New Auxiliary Layer Replacing the original auxiliary convolutional layer with an optimized auxiliary convolutional layer, resulting in a speedup of 56.25%, although with a 0.17 percentage point reduction. The results indicate that using New Auxiliary Layer is more likely to be applied in practice and deployed on relevant equipment.

New anchor Anchor's adjustment Improved by 1.31 percentage points, speed by 18.75%, It can make bounding boxes regress better and obtain higher quality anchors.

Acceleration The combination of convolution and normalization improves the speed by 6.25% without loss of accuracy. The results show that using this approach allows our network to be better deployed on devices with low computing power.

4.6 Effect of Sigma (σ) on Anchor Scale

In our anchor scale parameterization, denoted as sigma, which quantifies the degree of discreteness in anchor scales, we assess its impact on anchor scale selection. We validate the effectiveness of our parameter settings by training and testing the model on the dataset with different sigma values, specifically, 0.1, 0.2, 0.5, 1.0, and 1.5. The results are presented in the Table 5.

Table 5 Effect of sigma (σ) on anchor scale

From σ value 0.1 to 0.5, there is a significant improvement in precision (P), increasing from 91.27 to 95.86%. This suggests that excessively low discreteness leads to inference boxes that are too small to capture some larger objects. Between σ values of 0.5 and 1.0, precision (P) remains relatively stable, fluctuating between 95.86% and 95.83%. This indicates that within this range, the choice of σ value has minimal impact on precision. From σ value 1.0 to 1.5, precision (P) declines, decreasing from 95.83 to 91.41%. Excessive discreteness, although capable of covering larger objects, may result in smaller objects being encompassed within other inference boxes. With an increase in σ value, inference speed (FPS) gradually decreases. It drops from 40 FPS at σ value 0.1 to 30 FPS at σ value 1.5. This is because larger σ values typically require more computational resources, thereby reducing inference speed. Overall, a σ value of 0.5 provides relatively high precision (95.86%) while maintaining reasonable speed (35 FPS).

4.7 Migration Verification

For deploying model-embedded devices, this paper chose the JETSON XAVIER NX from NVIDIA, which is a good small AI computer that offers strong performance at an affordable price. It runs multiple neural networks in parallel, can process data from multiple high-resolution sensors at the same time, and also provides powerful hardware codecs. The program was deployed to the JETSON XAVIER NX development board and tested using 4 RTSP video streams in H264 as the input source of the program. The running results are shown in Fig. 11.

Fig. 11
figure 11

Running results. The left side shows the detection results of 4 RTSP video streams, the upper right part shows the GPU usage, and the lower right part shows the rate of each detection.

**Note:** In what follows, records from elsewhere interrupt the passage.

import Summits.MatrixMultiplication.OmegaCensus.STPPKernelListerOrderN57DP1

/-!
# ω-census (abelian STPP census): kernel lister — ORDER capstone at `n = 57` MODULO the 97 tree-law survivor pattern(s) (part 5 of 30: root computation over `selN57P5`)

HONEST FRAMING (pub-omega census; verbatim): lottery ticket; floor = certified bounds/negative ranges.
Census STRUCTURE (seat pub-omega-stpp-2 gen 31 (generator of stpp-2 gen 30), 2026-08-29), family (b2).  Nothing here is progress on `ω`.  CONDITIONAL THEOREM: for every
finite abelian group `H` of order `57`, IF none of the 97 size patterns of `deadN57` (`234_236`, `234_326`, `234_334`, `235_235`, `235_325`, `236_333`, `244_333`, `333_334`, `111_235_333`, `114_333_333`, `122_235_324`, `122_324_325`, `122_333_333`, `125_342_342`, `133_333_423`, `133_333_622`, `222_234_333`, `223_234_234`, `223_234_324`, `223_243_243`, `223_243_342`, `223_243_423`, `223_342_342`, `224_233_234`, `224_233_324`, `224_234_332`, `224_242_333`, `224_243_332`, `224_332_333`, `224_332_342`, `225_233_522`, `226_233_233`, `226_233_323`, `226_233_332`, `226_332_332`, `233_233_234`, `233_233_324`, `233_233_333`, `233_233_423`, `233_234_323`, `233_234_332`, `233_323_333`, `233_323_342`, `111_113_333_333`, `111_223_332_333`, `112_112_333_333`, `112_121_235_324`, `112_121_324_325`, `112_121_333_333`, `112_124_342_342`, `112_222_234_234`, `112_222_234_324`, `112_222_243_243`, `112_222_243_342`, `112_222_342_342`, `112_223_252_342`, `112_225_233_323`, `112_225_233_332`, `112_225_331_333`, `112_225_332_332`, `112_233_252_323`, `112_233_252_332`, `112_233_332_522`, `112_252_332_332`, `113_232_333_422`, `114_233_323_332`, `114_233_332_332`, `115_222_332_333`, `122_212_243_333`, `122_225_332_422`, `122_233_233_233`, `122_233_233_323`, `122_233_323_332`, `122_323_323_332`, `123_224_332_332`, `123_323_332_422`, `222_223_233_522`, `222_223_252_332`, `223_223_242_332`, `223_223_332_332`, `223_224_232_332`, `223_232_233_422`, `223_232_323_332`, `223_232_323_422`, `111_111_112_333_333`, `111_111_222_234_234`, `111_111_222_234_324`, `111_111_225_233_323`, `111_111_225_233_332`, `111_113_233_323_332`, `111_114_222_332_333`, `112_112_233_323_332`, `112_113_222_332_333`, `112_121_233_323_332`, `111_111_111_111_333_333`, `111_111_112_233_323_332`, `111_111_111_111_233_323_332`) is realisable in `H` as an STPP family
(CKSU Def. 5.1), THEN every STPP family of `H` has `Σ |Aᵢ||Bᵢ||Cᵢ| ≤ 57` (no beating family, no `ω < 3` via CKSU Thm. 5.5).  The dead list is
EXACTLY the set of minimal beating size patterns (canonical classes, all block counts, all entries) that survive the seven tree laws of the kernel
lister at order `57` (single-block volume, representation count, N7, N16, N8 = Kneser over all divisors, N18, N12) — i.e. the residual census
obligation at order `57` is reduced to deciding these 97 explicit patterns per group (by search engines or future kernel kills).  Mechanism:
`KLister.volume_le_of_scan_list_dead` (`STPPKernelListerOrderKitD`) over the root computation with this dead list, split over 30 first-block
selection(s) (`decide +kernel`; python twin `gen_orderD.py`/`klister_lean.py`, 3843380 calls, canonical-equality dead test, fixpoint in 2 round(s)).
-/

open Finset

namespace Summit.MatrixMultiplication.OmegaCensus.KLister

open Literature.Computability.AlgebraicComplexity


/-- First blocks of part 5 of the root computation at order `57`. [folklore] -/
def selN57P5 : List Shape := [(2, 5, 3), (3, 2, 5), (3, 5, 2)]

set_option maxRecDepth 32768 in
set_option maxHeartbeats 4000000 in
/-- Root computation of the kernel lister at order `57` with the dead list `deadN57`, first blocks in `selN57P5`: `true` (twin 112845 calls). [folklore] -/
theorem scan_N57P5 : scanFirstC 57 deadN57 (fun s => selN57P5.contains s) chunksN57 = true := by
  decide +kernel

end Summit.MatrixMultiplication.OmegaCensus.KLister
import Summits.HubbardSuperconductivity.HubbardSuperconductivity.Theorems.AnisotropyChordTransferFibre3FinXDEvalW

/-!
# Route `AnisotropyChord` / H0 rotor rung: FIN per-`L` row-D (KT-2a″) cell facts, `L = 24`, cells 52–52

Kernel facts `xdCellAny0 24 (49/50) la lb aD = true` (in-kernel point tables, zero data; `decide +kernel`) for the combined-cell
grid of `L = 24` (g5 design, 1–2.5 % cells); assembled in `…FinXDTwentyFour`.  Prover seat `hubbard-h0-rotor-p3` g7; helper for piece A =
stmt-HubbardSuperconductivity-23918 of rung 19089 (`--supports`, helper class).  WHAT THIS IS NOT: nothing here proves superconductivity in the
Hubbard model (rotor TARGET as worded stays FALSE, g15 verdict); kernel facts for ONE hypothesis of ONE conditional reduction.
-/

set_option linter.dupNamespace false
set_option autoImplicit false

namespace Summit.HubbardSuperconductivity.HubbardSuperconductivity.Theorems.AnisotropyChord.Transfer.Fibre3

namespace FinXD

/-- cell 52 of `L = 24` (`cert`). [folklore] -/
theorem xd24_52 : xdCellAny0 24 (49/50 : ℚ) 335893875241871 344291222122918 (9/100 : ℚ) = true := by (rw [← xdCellAnyW0_eq]; decide +kernel)

end FinXD

end Summit.HubbardSuperconductivity.HubbardSuperconductivity.Theorems.AnisotropyChord.Transfer.Fibre3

It can be seen that the inference speed of the network model can reach 16 FPS on average in the case of 4 video streams, which can meet the requirements of real-time detection

5 Conclusion

In this paper, based on the requirements of high accuracy and speed of modern industrial detection, a head detection algorithm based on a strengthened coordinate attention mechanism is proposed in the Caffe framework which is both fast and lightweight, for solving the problems of difficult deployment and slow recognition of head detection models in elevator cabs. The model has an excellent performance in terms of parameters, FLOPs, MAdd and model size. And the model performs well on embedded devices with limited computational resources, with fast inference and actual detection Precision of 97.91%. The average inference speed can reach 16FPS under the simultaneous processing of 4 RTSP video streams, which meets the head detection requirements in elevator cabs. However, there are still some false detections for heads generated by elevator billboards and mirror reflections, and further optimization of the algorithm is needed in the next work to reduce the occurrence of false detections caused by environmental factors. In the subsequent research work, we will further improve the operation efficiency of the algorithm and the recognition accuracy of difficult samples.